You mean Tarot before Tarot was invented? Yes, that would be miraculous. If something never appeared before in precisely the same form, then it must be meaningless... surely you must be joking? If not, then the previous sentence must be meaningless because, until I wrote it, it had never been written. Here is a ranks of man picture. It never appeared anywhere, before or after this single occurrence, so it must be doubly meaningless.
Image
However, it seems perfectly meaningful to me, and it even has a fool as the lowest member, on the left, with his monkey. (FYI, that's Petrarch enthroned in the middle.) The critical, characteristic element of many (not all) such groupings is the presence of an emperor and pope as the highest members.

I seriously doubt that anyone has offered MORE salient iconographic precedents to support their interpretations of Tarot than I have. Ask around. I have included a number of links in this thread, but I will not repeat 12 years of posts here.
Phaeded wrote:The Virtues were writ large in the Florentine urban fabric...
But that is not the question.

What was writ large in Tarot?
Phaeded wrote:To reiterate what is the absolute basis for all interpretations - the surviving evidence: The earliest surviving deck features the 7 virtues
To reiterate the absolute basis for the use of evidence - cherry-picking is bad.
Phaeded wrote:(and I understand Ross and others will dispute World=Prudence…for now ;-)
And they will be correct.

Prudence was without doubt a card in Cary-Yale, yielding a total of 26 trumps, at a minimum -- the standard 22, including the World, plus four additional virtues adding to the noble decorum of this uniquely magnificent deck. As Brother John might phrase it: "This manner of distributing the cards and this number pleases me most, for three reasons: first, because of its greater authority; second, because of its royal fitness; and third, because of its more becoming courteousness."

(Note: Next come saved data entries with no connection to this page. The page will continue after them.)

import Summits.BirchSwinnertonDyer.BirchSwinnertonDyer.Theses.CongruentShaFreeCut
import Literature.NumberTheory.EllipticCurves.HeegnerFieldDescentProofs

/-! # Route `CongruentShaFreeCut` (rung S2) — crux `AnalyticRankOneOfRankOneFiniteShaTwo`
(stmt-BirchSwinnertonDyer-19080), line `heegner-field-gz`: the registered stub
`stub_heegnerFieldData` from refereed named facts

The BC3 skeleton of the crux (plan g8, sha16 d981ef2b) composes
`stub_heegnerFieldData → stub_twoConverseOverK → AnalyticRankOneOfRankOneFiniteShaTwo`. Its first
stub — for `n ≠ 0` with `rank E_n(ℚ) = 1` and `Ш(E_n/ℚ)[2^∞]` finite there is an imaginary quadratic
`K` with the Heegner hypothesis for the full conductor of `E_n : y² = x³ − n²x` and `2` split in
`K`, over which `E_n` has Selmer corank one and rank one and whose twist contributes nothing to the
analytic rank — is fact-free as registered, but every printed input is a REFEREED named fact of the
tree: Greenberg's corank identity (a tree THEOREM), the `2`-parity theorem (`p_parity`), the
Modularity Theorem (`ModularForms.exists_isNewformOf`), Hoffstein–Luo 1997
(`HoffsteinLuo1997_exists_twist_L_one_ne_zero`) and Kato 2004 Cor. 14.3
(`kato_finite_of_L_one_ne_zero`). This file lands the BINDER-CARRYING form
`facts → <stub statement verbatim>` (the day-1 currency of GAP-LEDGER-read2-skeletons-g25, sk-3),
by specialising the tree theorem
`exists_heegnerField_descent_of_mordellWeilRank_eq_one_of_finite_sha`
(`Literature/…/HeegnerFieldDescentProofs.lean`) to `W = congruentNumberCurve n`, `p = 2`.
It supports, and does not close, the item: the load-bearing stub `stub_twoConverseOverK`
(Rubin/BDP-type formula + explicit reciprocity law at `p = 2` for the additive curve `E_n`;
Fan–Wan v2 Thm. 4.2/4.4 + 6.9, unrefereed) is untouched. -/

namespace Summit.BirchSwinnertonDyer.BirchSwinnertonDyer.Theorems.CongruentShaFreeCutHeegnerFieldData

open Literature.NumberTheory.EllipticCurves WeierstrassCurve

/-- **`stub_heegnerFieldData` of crux `AnalyticRankOneOfRankOneFiniteShaTwo` from refereed facts**
(statement after the binders = the registered stub, token for token): for `n ≠ 0` with
`rank E_n(ℚ) = 1` and `Ш(E_n/ℚ)[2^∞]` finite there is an imaginary quadratic field `K` satisfying
the Heegner hypothesis for `N(E_n)` and for `2`, with `corank_{ℤ₂} Sel_{2^∞}(E_n/K) = 1`,
`rank E_n(K) = 1` and `ord_{s=1} L(E_n/K, s) = ord_{s=1} L(E_n, s)` — granted `2`-parity (`hpar`),
modularity (`hmod`), Hoffstein–Luo (`hHL`) and Kato (`hKato`). -/
theorem heegnerFieldData_of_parity_of_hoffsteinLuo_of_kato
    (hpar : ∀ (W : WeierstrassCurve ℚ) [W.IsElliptic] (p : ℕ) [Fact p.Prime], p_parity W p)
    (hmod : ModularForms.exists_isNewformOf) (hHL : HoffsteinLuo1997_exists_twist_L_one_ne_zero)
    (hKato : ∀ (W : WeierstrassCurve ℚ) [W.IsElliptic] (p : ℕ) [Fact p.Prime],
      kato_finite_of_L_one_ne_zero W p) :
    ∀ ⦃n : ℕ⦄, n ≠ 0 → (congruentNumberCurve n).mordellWeilRank = 1 →
      Finite (AddCommGroup.primaryComponent (congruentNumberCurve n).sha 2) →
        ∃ (K : Type) (_ : Field K) (_ : NumberField K),
          IsImaginaryQuadratic K ∧
            SatisfiesHeegnerHypothesis ((congruentNumberCurve n).conductorNorm ℤ) K ∧
              SatisfiesHeegnerHypothesis 2 K ∧
                ((congruentNumberCurve n).baseChange K).selmerCorank 2 = 1 ∧
                  ((congruentNumberCurve n).baseChange K).mordellWeilRank = 1 ∧
                    analyticRankEK (congruentNumberCurve n) K =
                      (congruentNumberCurve n).analyticRank := by
  intro n hn hrank hsha
  haveI := isElliptic_congruentNumberCurve hn
  obtain ⟨K, _, _, hK, -, hHN, hH2, -, -, hcK, hrK, han⟩ :=
    exists_heegnerField_descent_of_mordellWeilRank_eq_one_of_finite_sha hpar hmod hHL hKato
      (congruentNumberCurve n) 2 hrank hsha 0
  exact ⟨K, inferInstance, inferInstance, hK, hHN, hH2, hcK, hrK, han⟩

/-- **The same field with the extra data `|d_K| > B`, `d_K ≡ 1 (mod 8)` and
`L(E_n^{(d_K)}, 1) ≠ 0`** — what a `K`-level argument for `stub_twoConverseOverK` may consume
beyond the registered conjuncts, from the same four refereed facts. -/
theorem heegnerFieldData_full_of_parity_of_hoffsteinLuo_of_kato
    (hpar : ∀ (W : WeierstrassCurve ℚ) [W.IsElliptic] (p : ℕ) [Fact p.Prime], p_parity W p)
    (hmod : ModularForms.exists_isNewformOf) (hHL : HoffsteinLuo1997_exists_twist_L_one_ne_zero)
    (hKato : ∀ (W : WeierstrassCurve ℚ) [W.IsElliptic] (p : ℕ) [Fact p.Prime],
      kato_finite_of_L_one_ne_zero W p)
    {n : ℕ} (hn : n ≠ 0) (hrank : (congruentNumberCurve n).mordellWeilRank = 1)
    (hsha : Finite (AddCommGroup.primaryComponent (congruentNumberCurve n).sha 2)) (B : ℕ) :
    ∃ (K : Type) (_ : Field K) (_ : NumberField K),
      IsImaginaryQuadratic K ∧ B < (NumberField.discr K).natAbs ∧
        SatisfiesHeegnerHypothesis ((congruentNumberCurve n).conductorNorm ℤ) K ∧
          SatisfiesHeegnerHypothesis 2 K ∧ NumberField.discr K % 8 = 1 ∧
            ((congruentNumberCurve n).quadraticTwist (NumberField.discr K : ℚ)).entireLFunction 1
                ≠ 0 ∧
              ((congruentNumberCurve n).baseChange K).selmerCorank 2 = 1 ∧
                ((congruentNumberCurve n).baseChange K).mordellWeilRank = 1 ∧
                  analyticRankEK (congruentNumberCurve n) K =
                    (congruentNumberCurve n).analyticRank := by
  haveI := isElliptic_congruentNumberCurve hn
  exact exists_heegnerField_descent_of_mordellWeilRank_eq_one_of_finite_sha hpar hmod hHL hKato
    (congruentNumberCurve n) 2 hrank hsha B

end Summit.BirchSwinnertonDyer.BirchSwinnertonDyer.Theorems.CongruentShaFreeCutHeegnerFieldData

Look at all the early decks, in context, rather than taking one of them out of context and spinning elaborate speculations about it. Those speculations add nothing to our understanding of either that particular deck nor any of the standard decks. Conversely, if you understand the iconographic reasons behind the 6/9/7 analysis, you will have the explanation for Dummett's finding about the three sections: variations, decade after decade in all locales, were restricted to moving cards within groups rather than between groups. If the three sections were not meaningfully distinct, that would be a most bizarre factual finding, but if you understand the meaning of the cycle, it makes perfect sense. Even the single exception to that rule, the placement of Justice between Resurrection and the World, makes perfect sense. It has been revisioned as Judgment, echoing the iconography of Michael in Apocalyptic art, rather than being merely one of the Moral Virtues.

I'll try to get something written up for Marco which repeats a few of the key points from the last 12 years.

Best regards,
Michael
We are either dwarfs standing on the shoulders of giants, or we are just dwarfs.